The restart of a loader can alleviate that for some time. But later this happens again. The loader’s error log doesn’t show any errors.
Please see the screenshots attached to illustrate the problem. The upper chart shows incoming bytes, per shard, into the source Kinesis stream. The bottom chart shows the records processed per shard by the ES loader’s KCL app.
On the first screenshot, before the spikes on the bottom chart, we can see incoming bytes are evenly dispersed across all the shards.
On the second screenshot, before the spikes on the bottom chart, we can see there are no records processed metrics for some of the shards.
On the third screenshot, right after the spike on the bottom chart, we see the missing metrics have appeared.
Hi @Arthur_Khakimov ,
Welcome to Snowplow community !
Do you see some errors in the logs before the problem happens ?
Hi @BenB ,
Thank you! We didn’t see any warnings/errors with the INFO logging level. The issue still persists. We reached out to the AWS support and provided them the DEBUG-level logs. They escalated to their engineering for investigation.
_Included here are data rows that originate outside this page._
import Literature.NumberTheory.LFunctions.WeilTwoPrimeOddMarginIBase
import Literature.NumberTheory.LFunctions.WeilBlockRowsPZ
import HarnessLib

/-!
# Two-prime odd-margin certificate I: the Bessel block claim `Hp = C H Cᵀ`, rows 15–19

`WeilCert.checkHpRow` for rows 15–19 of certificate I (the exact Legendre cancellation `C H Cᵀ = diag(2a₀/(4i+3))`), by `decide +kernel`. Pure proof file.
-/

noncomputable section

namespace Literature.NumberTheory.LFunctions

set_option maxHeartbeats 0 in
/-- Row 15 of `C H Cᵀ` is row 15 of `Hp` (certificate I). [folklore] -/
theorem checkHpRow1_15_weilCert23I : weilCert23IBase.checkHpRow weilCert23IHp 1 15 = true := by
  decide +kernel

set_option maxHeartbeats 0 in
/-- Row 16 of `C H Cᵀ` is row 16 of `Hp` (certificate I). [folklore] -/
theorem checkHpRow1_16_weilCert23I : weilCert23IBase.checkHpRow weilCert23IHp 1 16 = true := by
  decide +kernel

set_option maxHeartbeats 0 in
/-- Row 17 of `C H Cᵀ` is row 17 of `Hp` (certificate I). [folklore] -/
theorem checkHpRow1_17_weilCert23I : weilCert23IBase.checkHpRow weilCert23IHp 1 17 = true := by
  decide +kernel

set_option maxHeartbeats 0 in
/-- Row 18 of `C H Cᵀ` is row 18 of `Hp` (certificate I). [folklore] -/
theorem checkHpRow1_18_weilCert23I : weilCert23IBase.checkHpRow weilCert23IHp 1 18 = true := by
  decide +kernel

set_option maxHeartbeats 0 in
/-- Row 19 of `C H Cᵀ` is row 19 of `Hp` (certificate I). [folklore] -/
theorem checkHpRow1_19_weilCert23I : weilCert23IBase.checkHpRow weilCert23IHp 1 19 = true := by
  decide +kernel

end Literature.NumberTheory.LFunctions
import Summits.HubbardSuperconductivity.HubbardSuperconductivity.Theorems.AnisotropyChordTransferFibre3RowCXSCells
import Summits.HubbardSuperconductivity.HubbardSuperconductivity.Theorems.AnisotropyChordTransferFibre3L2TCellRB064N29811

/-!
# Route `AnisotropyChord` / H0 rotor rung, LEVEL 2 row C (KT-2b), t-BLOCK `64 ≤ L ≤ 95`: the X-sum bracket of the column `ν ∈ [29811, 30407]/10⁶`

The L-uniform bracket of the positive Parseval sum of the phase-defect moment on p2's block cell `L2.N1.tcRB064N29811` (window `K = 16`, `T = 964/100000`,
the column's certified totals `θ⁴S₂ ≤ 3208245307/500000000`, `θ⁴T10 ≤ 3952869317/1000000000`): ★ `xsTB064N29811` : `RowC.xsCellCheck 64 … (506/100) = true` — for every
`L ≥ 64` and every `ν` in the column, `XSn(L, νθ²) ≤ 506/100` (`RowC.xs_cell_sound`; exact-ℚ mirror value 5.0349; at `L₀ = 128`, `K = 32` the
same column has ≈ 4.1); one kernel `decide`; shared by all row-C cells `…RowCTFB064N29811C…` of this column.
Prover seat `hubbard-h0-rotor-p1` g32 (route lead; ruling R4-b); helper for piece A = stmt-HubbardSuperconductivity-23918 of rung 19089
(`--supports`, helper class).  Nothing here proves superconductivity in the Hubbard model; one kernel-certified piece of ONE
conditional reduction (the GM₃ ∀L certificate, Level-2 row C = KT-2b on the t-blocks `48 ≤ L < 128`, route-lead ruling R1); the rotor TARGET as
originally worded stays FALSE (g15 verdict).  Mathlib + the tree only; no sorry.  Generated by p1 g32 scratch/rowcT/mkfilesT.py.
-/

set_option linter.dupNamespace false
set_option autoImplicit false

open Literature.Analysis.ValidatedNumerics

namespace Summit.HubbardSuperconductivity.HubbardSuperconductivity.Theorems.AnisotropyChord.Transfer.Fibre3.L2.KT2b

open L2.N1

/-- ★ the X-sum bracket of the block column `tcRB064N29811`: `XSn ≤ 506/100` for all `L ≥ 64`, `ν ∈ [29811, 30407]/10⁶`. -/
theorem xsTRB064N29811 :
    RowC.xsCellCheck tcRB064N29811.L0 tcRB064N29811.n1 tcRB064N29811.n2 tcRB064N29811.νd tcRB064N29811.Tn tcRB064N29811.Td 1000000 tcRB064N29811.bS2.2 tcRB064N29811.bT10.2 ((253 : ℚ) / 50) = true := by
  decide +kernel

end Summit.HubbardSuperconductivity.HubbardSuperconductivity.Theorems.AnisotropyChord.Transfer.Fibre3.L2.KT2b
/-- For a family of smooth slices, a time-Lipschitz bound on the `k`-th derivatives, uniform in
`x` (KNSS 2009, (4.8)), makes `(t, x) ↦ ∇ᵏU(t, x)` jointly continuous on `(−∞, 0) × ℝ³`. [folklore] -/
theorem continuousOn_iteratedFDeriv_of_lipschitz {U : ℝ → ℝ³ → ℝ³}
    (hs : ∀ t < 0, ContDiff ℝ ∞ (U t)) {k : ℕ} {L : ℝ}
    (hL : ∀ s < 0, ∀ t < 0, ∀ x,
      ‖iteratedFDeriv ℝ k (U t) x - iteratedFDeriv ℝ k (U s) x‖ ≤ L * |t - s|) :
    ContinuousOn (fun p : ℝ × ℝ³ => iteratedFDeriv ℝ k (U p.1) p.2) (Iio 0 ×ˢ univ) :=
  continuousOn_uncurry_of_forall_dist_le (F := fun t x => iteratedFDeriv ℝ k (U t) x)
    (fun t ht => (hs t ht).continuous_iteratedFDeriv (by exact_mod_cast le_top))
    (fun s hs' t ht x => by rw [dist_eq_norm]; exact hL s hs' t ht x)

/-! ### The swirl is controlled by `r ‖u‖` -/

/-- `|Γ(x)| = |x₀v₁ − x₁v₀| ≤ r ‖v + β e_z‖`: the swirl sees only the horizontal velocity
(Cauchy–Schwarz in the horizontal plane), so the decay `r‖u‖ ≤ C` bounds the swirl of
`u = U + β e_z` and of `U` alike ((5.12) from the hypothesis of Theorem 5.3). [cite: KochNadirashviliSereginSverak2009, proof of Thm 5.3, (5.12) (arXiv p. 10)] -/
theorem abs_swirl_le_cylRadius_mul_norm_add_smul_eZ (v : ℝ³ → ℝ³) (β : ℝ) (x : ℝ³) :
    |swirl v x| ≤ cylRadius x * ‖v x + β • eZ‖ := by
  have hr : cylRadius x ^ 2 = x 0 ^ 2 + x 1 ^ 2 := cylRadius_sq x
  have hn : ‖v x + β • eZ‖ ^ 2 = v x 0 ^ 2 + v x 1 ^ 2 + (v x 2 + β) ^ 2 := by
    rw [EuclideanSpace.real_norm_sq_eq, Fin.sum_univ_three]
    simp [eZ]
  refine abs_le_of_sq_le_sq ?_ (mul_nonneg (cylRadius_nonneg x) (norm_nonneg _))
  rw [mul_pow, hr, hn, swirl]
  nlinarith [sq_nonneg (x 0 * v x 0 + x 1 * v x 1), sq_nonneg (v x 2 + β),
    add_nonneg (sq_nonneg (x 0)) (sq_nonneg (x 1))]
The problem you described seems like very similar to this one. We were seeing that problem with oversized events. May I ask if you have any estimate about the average size of the items sent to the Elasticsearh Loader ?
Another thing we can recommend at the moment is using version 1.0.7. We think that we start to get this problem starting with 2.0.0. If you start to use 1.0.7 and have this problem again, can you let us know, please ?
Hi @enes_aldemir ,
Depending on the events type, the sizes range from several KBs to a couple of dozens of KBs per event, not bigger.
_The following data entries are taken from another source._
import Summits.CriticalPhenomena.PercolationContinuityZ3.Theorems.PercNearOneGluingNoHeavyLowerTailMixCSHPeelTools
import Summits.CriticalPhenomena.PercolationContinuityZ3.Theorems.PercNearOneGluingNoHeavyLowerTailCSHLemmaT
import Literature.Probability.Percolation.TwoClusterGibbsHubCovariance
import HarnessLib

/-!
# `NoHeavyLowerTail` (stmt-CriticalPhenomena-4575) — MIXED conditioned slack hierarchy (hub observer): LEMMA T
# (the Gibbs-sampler reduction of a mixed CSH margin to its world-wise form)

Support file (`--supports stmt-CriticalPhenomena-4575`), prover `prim-hp-7` (gen 33); brick B1 of prim-ineq-gen-7's Lean
blueprint for THEOREM M1 (memo `prim-ineq-gen-7/PROOF-Q9-MIXED-CSH.md` §3.1 / §10, write-up `Q9-WRITEUP.md` Lemma 6.1) on the
road MIX-CSH (Theorem M1) ⟹ mixed pre-FKG peeling (Theorem M2, `MixCSH.mixPreMargin_nonneg_of_mixCSH`) ⟹ Kozma–Nitzan
Question 9 for every `|A|` (`MixCSH.kn_question9_of_mixCSH`) ⟹ Conjecture 6 without hypothesis.  No definitions, no named
facts, no sorries.

Lemma T, mixed (memo §3.1): the mixed margin `Marg[u ↦ mixCovD(u)]` of `MixCSH.mixCshMargin` — level form of the mixed decoy
list and observers' constant, applied to the conditional covariances on `D = {x ↮ Y}` of `f(C_x)` with the tests `1{x ↔ u}`
(`u` a vertex) and, at the hub label `o`, with the HUB TEST `1{Σ ∩ C_x ≠ ∅}·1{Σ ↮ Y}` — is nonnegative for every monotone `f`
as soon as its WORLD-WISE version is nonnegative for every monotone `g ≥ 0`: in the world `ω ∈ D` (weights `w^ω` = `w`
zeroed on the pairs meeting the open vertex cluster of `Y`, vdBHK Lemma 2.4) the entry at a vertex `u` is the pure world
covariance `Cov_{w^ω}(g(C_x), 1{x ↔ u})` and the entry at `o` is `1{Σ ↮ Y}(ω) · Cov_{w^ω}(g(C_x), 1{Σ ↔ x})` (memo's
`κ_W(o) = 1{Σ ∩ W = ∅}·Cov_{H∖W}(Ψ(C_x), 1{Σ ∩ C_x ≠ ∅})`).  The memo's extra term `X[Ψ] ≥ 0` (Harris for the decreasing
pair `(g(C_Y), 1{Σ ∩ C_Y = ∅})` given `C_x`) is exactly the cross term of the tree's joint-test reduction theorem
`BHK2006_multiMarkerHubCov_nonneg_of_within` (Literature/Probability/Percolation/TwoClusterGibbsHubCovariance), which
absorbs it; what makes it applicable is that the hub entry of `Marg` has coefficient `+1 ≥ 0`
(`MixCSH.cshMarg_single_label`: `o` is not a decoy and `o ≠ v`).

* `MixCSH.mixCshMargin_nonneg_of_within` — Lemma T, mixed, at fixed weights (`w e < 1` on the non-loop pairs meeting `Y`).
[cite: VandenbergHaggstromKahn2005, §2.1 pp. 10–13, Lemma 2.4 (p. 10)] [cite: KozmaNitzan2024, Question 9 (§5.5 p. 36), Conj. 6 (§5.3 p. 34)]
-/

noncomputable section

namespace Summit.CriticalPhenomena.PercolationContinuityZ3.Theorems

open MeasureTheory Set Literature.Probability.LatticeModels Literature.Probability.Percolation
open scoped Classical

namespace MixCSH

variable {V : Type*} [Fintype V]

/-- **Lemma T for the MIXED conditioned slack hierarchy (fixed weights)** — memo PROOF-Q9-MIXED-CSH.md §3.1 /
Q9-WRITEUP Lemma 6.1, blueprint brick B1.  Owner `x`, avoided set `Y` with `w e < 1` on the non-loop pairs meeting `Y`,
decoys `D`, hub set `Σ` with label `o` (not a decoy, `o ≠ v`), second observer `v`; `L`, `p` the mixed decoy list and
observers' constant of `MixCSH.mixCshMargin`.  IF for every monotone `g ≥ 0` the WORLD-WISE mixed margin is nonnegative,
`0 ≤ ∫_{x↮Y} Marg_{L,p}[W^ω_g] dμ_w(ω)`, where in the world `ω` (weights `w^ω` = `w` zeroed on the pairs meeting the open
vertex cluster of `Y`) the entry at a vertex `u ≠ o` is the pure world covariance
`∫_{x↔u} g(C_x) dμ_{w^ω} − (∫ g(C_x) dμ_{w^ω})·μ_{w^ω}(x↔u)` and the entry at the hub label `o` is
`1{Σ ↮ Y}(ω) · [∫_{Σ↔x} g(C_x) dμ_{w^ω} − (∫ g(C_x) dμ_{w^ω})·μ_{w^ω}(Σ↔x)]` (the avoidance factor of the hub test
`1{Σ∩C_x ≠ ∅}·1{Σ ↮ Y}` is frozen in the world, the other factor is a marker of the fresh cluster), THEN
`0 ≤ MixCSH.mixCshMargin w Σ x Y D o v f` for every monotone `f`.  Proof: the hub test is a product of an increasing
function of `C_x` and a DECREASING function of the cluster of `Y` and enters `Marg` with coefficient `+1`
(`MixCSH.cshMarg_single_label`), so the joint-test reduction theorem `BHK2006_multiMarkerHubCov_nonneg_of_within`
(BHK's two-cluster Gibbs chain; the extra cross term of the `Y`-half-step has the right sign by Harris) applies to the
linear form `Marg`, whose coefficients are read off by `CSH.cshMarg_eq_sum`.
[cite: VandenbergHaggstromKahn2005, §2.1 pp. 10–13, Lemma 2.4 (p. 10)] [cite: KozmaNitzan2024, Question 9 (§5.5 p. 36)] -/
theorem mixCshMargin_nonneg_of_within (w : Sym2 V → unitInterval) (Sig : Set V) (x : V) (Y : Set V) (D : List V)
    (o v : V) (hov : o ≠ v) (hoD : o ∉ D)
    (hY : ∀ e : Sym2 V, ¬ e.IsDiag → (∃ u ∈ e, u ∈ Y) → (w e : ℝ) < 1)
    (hW : ∀ g : Set (Sym2 V) → ℝ, Monotone g → (∀ C, 0 ≤ g C) →
      0 ≤ ∫ ω in {ω : BondConfig V | ∀ y ∈ Y, ¬ (openGraph ω).Reachable x y},
        CSH.cshMarg (mixDecoyList w Sig o (insert x Y) D) (mixObsConst w Sig v (insert x Y ∪ {d | d ∈ D})) o v
          (fun u => if u = o then
              (if (∀ z ∈ Sig, ∀ y ∈ Y, ¬ (openGraph ω).Reachable y z) then (1 : ℝ) else 0) *
                ((∫ η in {η : BondConfig V | ∃ z ∈ Sig, (openGraph η).Reachable x z}, g (openEdgeCluster η x)
                    ∂(prodBernoulli fun e => if (∃ z ∈ e, ∃ y ∈ Y, (openGraph ω).Reachable y z)
                      then (0 : unitInterval) else w e)) -
                  (∫ η, g (openEdgeCluster η x)
                    ∂(prodBernoulli fun e => if (∃ z ∈ e, ∃ y ∈ Y, (openGraph ω).Reachable y z)
                      then (0 : unitInterval) else w e)) *
                  (prodBernoulli fun e => if (∃ z ∈ e, ∃ y ∈ Y, (openGraph ω).Reachable y z)
                      then (0 : unitInterval) else w e).real
                    {η : BondConfig V | ∃ z ∈ Sig, (openGraph η).Reachable x z})
            else
              (∫ η in (openConn x u : Set (BondConfig V)), g (openEdgeCluster η x)
                  ∂(prodBernoulli fun e => if (∃ z ∈ e, ∃ y ∈ Y, (openGraph ω).Reachable y z)
                    then (0 : unitInterval) else w e)) -
                (∫ η, g (openEdgeCluster η x)
                  ∂(prodBernoulli fun e => if (∃ z ∈ e, ∃ y ∈ Y, (openGraph ω).Reachable y z)
                    then (0 : unitInterval) else w e)) *
                (prodBernoulli fun e => if (∃ z ∈ e, ∃ y ∈ Y, (openGraph ω).Reachable y z)
                    then (0 : unitInterval) else w e).real (openConn x u : Set (BondConfig V)))
        ∂(prodBernoulli w))
    (f : Set (Sym2 V) → ℝ) (hf : Monotone f) :
    0 ≤ mixCshMargin w Sig x Y D o v f := by
  classical
  set L := mixDecoyList w Sig o (insert x Y) D with hL
  set p := mixObsConst w Sig v (insert x Y ∪ {d | d ∈ D}) with hp
  set Λ : V → ℝ := fun u => CSH.cshMarg L p o v (Pi.single u 1) with hΛ
  have hLo : ∀ dc ∈ L, dc.1 ≠ o := fun dc hdc h => hoD (h ▸ mem_mixDecoyList w Sig o _ D dc hdc)
  have hΛo : Λ o = 1 := cshMarg_single_label L p hov hLo
  have hΛo0 : 0 ≤ Λ o := by rw [hΛo]; exact zero_le_one
  -- the margin as `Σ_{u ≠ o} Λ u · covD u + Λ o · (hub covariance)`
  have hconc : mixCshMargin w Sig x Y D o v f =
      (∑ u ∈ Finset.univ.erase o, Λ u * CSH.covD w x Y f u) + Λ o * mixCovD w Sig o x Y f o := by
    rw [mixCshMargin, ← hL, ← hp, CSH.cshMarg_eq_sum, ← Finset.add_sum_erase _ _ (Finset.mem_univ o), add_comm]
    congr 1
    exact Finset.sum_congr rfl fun u hu => by rw [mixCovD_of_ne w Sig (Finset.ne_of_mem_erase hu)]
  have main := BHK2006_multiMarkerHubCov_nonneg_of_within w x Y hY (Finset.univ.erase o) Λ Sig (Λ o) hΛo0
    (fun g hg hg0 => by
      have h := hW g hg hg0
      have e : ∀ ω : BondConfig V, CSH.cshMarg L p o v
          (fun u => if u = o then
              (if (∀ z ∈ Sig, ∀ y ∈ Y, ¬ (openGraph ω).Reachable y z) then (1 : ℝ) else 0) *
                ((∫ η in {η : BondConfig V | ∃ z ∈ Sig, (openGraph η).Reachable x z}, g (openEdgeCluster η x)
                    ∂(prodBernoulli fun e => if (∃ z ∈ e, ∃ y ∈ Y, (openGraph ω).Reachable y z)
                      then (0 : unitInterval) else w e)) -
                  (∫ η, g (openEdgeCluster η x)
                    ∂(prodBernoulli fun e => if (∃ z ∈ e, ∃ y ∈ Y, (openGraph ω).Reachable y z)
                      then (0 : unitInterval) else w e)) *
                  (prodBernoulli fun e => if (∃ z ∈ e, ∃ y ∈ Y, (openGraph ω).Reachable y z)
                      then (0 : unitInterval) else w e).real
                    {η : BondConfig V | ∃ z ∈ Sig, (openGraph η).Reachable x z})
            else
              (∫ η in (openConn x u : Set (BondConfig V)), g (openEdgeCluster η x)
                  ∂(prodBernoulli fun e => if (∃ z ∈ e, ∃ y ∈ Y, (openGraph ω).Reachable y z)
                    then (0 : unitInterval) else w e)) -
                (∫ η, g (openEdgeCluster η x)
                  ∂(prodBernoulli fun e => if (∃ z ∈ e, ∃ y ∈ Y, (openGraph ω).Reachable y z)
                    then (0 : unitInterval) else w e)) *
                (prodBernoulli fun e => if (∃ z ∈ e, ∃ y ∈ Y, (openGraph ω).Reachable y z)
                    then (0 : unitInterval) else w e).real (openConn x u : Set (BondConfig V))) =
        (∑ u ∈ Finset.univ.erase o, Λ u *
            ((∫ η in (openConn x u : Set (BondConfig V)), g (openEdgeCluster η x)
                ∂(prodBernoulli fun e => if (∃ z ∈ e, ∃ y ∈ Y, (openGraph ω).Reachable y z)
                  then (0 : unitInterval) else w e)) -
              (∫ η, g (openEdgeCluster η x)
                ∂(prodBernoulli fun e => if (∃ z ∈ e, ∃ y ∈ Y, (openGraph ω).Reachable y z)
                  then (0 : unitInterval) else w e)) *
              (prodBernoulli fun e => if (∃ z ∈ e, ∃ y ∈ Y, (openGraph ω).Reachable y z)
                  then (0 : unitInterval) else w e).real (openConn x u : Set (BondConfig V)))) +
          Λ o * ((if (∀ z ∈ Sig, ∀ y ∈ Y, ¬ (openGraph ω).Reachable y z) then (1 : ℝ) else 0) *
            ((∫ η in {η : BondConfig V | ∃ z ∈ Sig, (openGraph η).Reachable x z}, g (openEdgeCluster η x)
                ∂(prodBernoulli fun e => if (∃ z ∈ e, ∃ y ∈ Y, (openGraph ω).Reachable y z)
                  then (0 : unitInterval) else w e)) -
              (∫ η, g (openEdgeCluster η x)
                ∂(prodBernoulli fun e => if (∃ z ∈ e, ∃ y ∈ Y, (openGraph ω).Reachable y z)
                  then (0 : unitInterval) else w e)) *
              (prodBernoulli fun e => if (∃ z ∈ e, ∃ y ∈ Y, (openGraph ω).Reachable y z)
                  then (0 : unitInterval) else w e).real
                {η : BondConfig V | ∃ z ∈ Sig, (openGraph η).Reachable x z})) := by
        intro ω
        rw [CSH.cshMarg_eq_sum, ← Finset.add_sum_erase _ _ (Finset.mem_univ o), add_comm]
        congr 1
        · exact Finset.sum_congr rfl fun u hu => by rw [if_neg (Finset.ne_of_mem_erase hu)]
        · rw [if_pos rfl]
      simp only [e] at h
      -- the two sides agree up to the (subsingleton) decidability instances inside the indicators / world weights
      convert h using 12) f hf
  rw [hconc, mixCovD_hub]
  convert main using 12
  all_goals rfl

end MixCSH

end Summit.CriticalPhenomena.PercolationContinuityZ3.Theorems

end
Thank you regarding 1.0.7. (Sure, we will let you know if we try using it.)
AWS engineers investigated the logs and found situations where our ES cluster sporadically responds Forbidden to a write request. Soon after that we begin to see the log lines like:
2022-07-29 09:48:11:938 +0000 [main] DEBUG com.amazonaws.services .kinesis.clientlibrary.lib.worker.ShardConsumer - Previous PROCESS task still pending for shard shardId-00000000000X since MILLISECONDS ms ago. Not submitting new task.
where the MILLISECONDS value keeps growing.
Other shards can keep working normally, i.e. their records being loaded to the cluster. But the shard X got stuck.
KCL does not populate metrics when there is no activity. KCL waits for the customer’s record processor to return before it will attempt to retrieve any more records from Kinesis. Here record processor faced authorization issues from OpenSearch and that could not complete activity.
To prevent KCL getting blocked make sure RecordProcesser is not stuck when it faces authorization issue from ES cluster.
I understand that the cluster’s Forbidden response is an issue in itself on our end. Please let me know if you need more info.